Since the second innings of e-commerce which started in India around  2007-08, several e-commerce companies have already shut shop. This has been especially so in the last 2-3 years where smaller players with shallow pockets could not sustain the deep discounting offered by the bigger players.   There are others which have been forcefully merged with another company with common investors.

Simple trading logic tells us that if you buy something for Rs. 100 (including all associated costs) and Sell it for Rs. 110, you make a profit of Rs. 10.

E-commerce  in India works differently.   Let’s take the example of Flipkart.  In the Financial year 2013-14 (Source VCCircle) , Flipkart had losses of Rs. 400 Crores on a Revenue of Rs. 179 Crores.  Since Flipkart is a marketplace, Revenue refers to the actual Revenue and not the Gross Merchandise Value which is the price of products sold.  So for every Rs. 1 in Flipkart revenue, the company actually lost Rs. 2.23.

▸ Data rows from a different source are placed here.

/-- **STUBS 1 + 2 + 5 ⟹ the crux**, concluded as `Negative.SubpolynomialBlockingAt 3 p_c` (= the crux by
`Negative.crux_iff`, `Iff.rfl`): `n^{-s} = exp(-s log n) ≤ exp(-2·charge) ≤ u_n` once `charge ≤ (s/2) log n`. -/
theorem subpolynomialBlockingAt_of (hpf : ProductFloor) (hin : InArmLe) (hch : ChargeSubLog) :
    SubpolynomialBlockingAt 3 (criticalProbI 3) := by
  intro s hs
  have hch' := hch (s / 2) (by positivity)
  filter_upwards [eventually_exp_charge_le hpf hin, hch', eventually_ge_atTop 1] with n hfloor hcharge hn1
  refine le_trans ?_ hfloor
  have hn0 : (0 : ℝ) < n := by exact_mod_cast hn1
  rw [Real.rpow_def_of_pos hn0, Real.exp_le_exp]
  nlinarith

/-! ## The composition, by name -/

/-- **`SubpolynomialBlocking_of`**: the registered stubs 1 (`stub_productFloor`), 2 (`stub_inArm_le_halfSpaceReach`)
and 5 (`stub_chargeSubLog`, the residual) imply the crux
`Summit.CriticalPhenomena.PercolationContinuityZ3.Theses.PercNonProliferation.SubpolynomialBlocking` BY NAME.
Stubs 3, 4 are the line's typed ceiling (side results), not used here. -/
theorem SubpolynomialBlocking_of (h1 : Registered.stub_productFloor) (h2 : Registered.stub_inArm_le_halfSpaceReach)
    (h5 : Registered.stub_chargeSubLog) :
    Summit.CriticalPhenomena.PercolationContinuityZ3.Theses.PercNonProliferation.SubpolynomialBlocking :=
  Negative.crux_iff.2 (subpolynomialBlockingAt_of h1 h2 h5)

/-- The crux, modulo the `sorry`s of the registered stubs (kernel-checks the composition). -/
theorem SubpolynomialBlocking_proof :
    Summit.CriticalPhenomena.PercolationContinuityZ3.Theses.PercNonProliferation.SubpolynomialBlocking :=
  SubpolynomialBlocking_of stub_productFloor stub_inArm_le_halfSpaceReach stub_chargeSubLog

end Summit.CriticalPhenomena.PercolationContinuityZ3.Cruxes.SubpolynomialBlocking.TwoSidedCharging

end
import Summits.HubbardSuperconductivity.HubbardSuperconductivity.Theorems.AnisotropyChordTransferFibre3FinXBSym

/-!
# Route `AnisotropyChord` / H0 rotor rung: FIN combined (rows `N₁` + C) certificate at `L = 17` — cell facts, part `af`

Kernel facts `xbcCellAny 17 (49/50) 20 la lb (c, bn) = true` (via the symmetric-table evaluator `xbcCellAnyW` of `…FinXBSym`: `rw [← xbcCellAnyW_eq]; decide +kernel`, zero data) for 1 λ-cells of the per-`L` cover
(`…FinXCCover.xbcCheck`; cell design: p3 g6 (g5 generator) scratch `xbc_design.py`, mirrors `xb_mirror.py`/`xc_mirror.py`); assembled in `…FinXBCSeventeen`.
Prover seat `hubbard-h0-rotor-p3` g5; helper for piece A = stmt-HubbardSuperconductivity-23918 of rung 19089 (`--supports`, helper class).
WHAT THIS IS NOT: nothing here proves superconductivity in the Hubbard model (rotor TARGET as worded stays FALSE, g15 verdict); kernel facts for the FIN certificate of two hypotheses (rows `N₁`, C) of ONE conditional reduction.  Tree imports only; no sorry, no new axioms.
-/

set_option linter.dupNamespace false

namespace Summit.HubbardSuperconductivity.HubbardSuperconductivity.Theorems.AnisotropyChord.Transfer.Fibre3

namespace FinXB

set_option maxHeartbeats 4000000 in
/-- kernel fact: cell 45 at `L = 17` (certified, c = (11/20 : ℚ), b = 12/20). [folklore] -/
theorem xbc17_45 : xbcCellAny 17 (49/50 : ℚ) 20 580574856624508 595089228040121 ((11/20 : ℚ), (12 : ℕ)) = true := by
  rw [← xbcCellAnyW_eq]
  decide +kernel

end FinXB

end Summit.HubbardSuperconductivity.HubbardSuperconductivity.Theorems.AnisotropyChord.Transfer.Fibre3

Flipkart is not alone in this game.  Amazon lost 321 Crores on a revenue of 169 Crores.  Snapdeal lost 265 Crores on a Revenue of 154 Crores.  That’s Rs. 1.9 (Amazon) and Rs. 1.7 (Snapdeal) loss per Rs. 1 in Revenue

The bottom line is that every e-commerce player in India continues to lose money and justifies that ( I believe) as a customer acquisition cost.

Nice Game! How does this continue and when does this end?  Well, to continue the game, the investors need to keep pumping in more and more money till you are the only company left and then you don’t need to do it any more and can start dictating terms and hopefully make profits.

Look at how much money Flipkart has raised till now – $2 Billion.

Also notice how desperate Flipkart has been to raise more money in 2014.  This game is not over yet.  Those lines are going to get steeper in 2015.  The amount of money that needs to be pumped into Flipkart will be several billion dollars more before we reach a stage where Flipkart can confidently say that they are the last man (or 1 of 2-3 men) standing.

While there is something fundamentally wrong with the way e-commerce is being approached in India, it is the consumer who is laughing all the way to the bank right now!!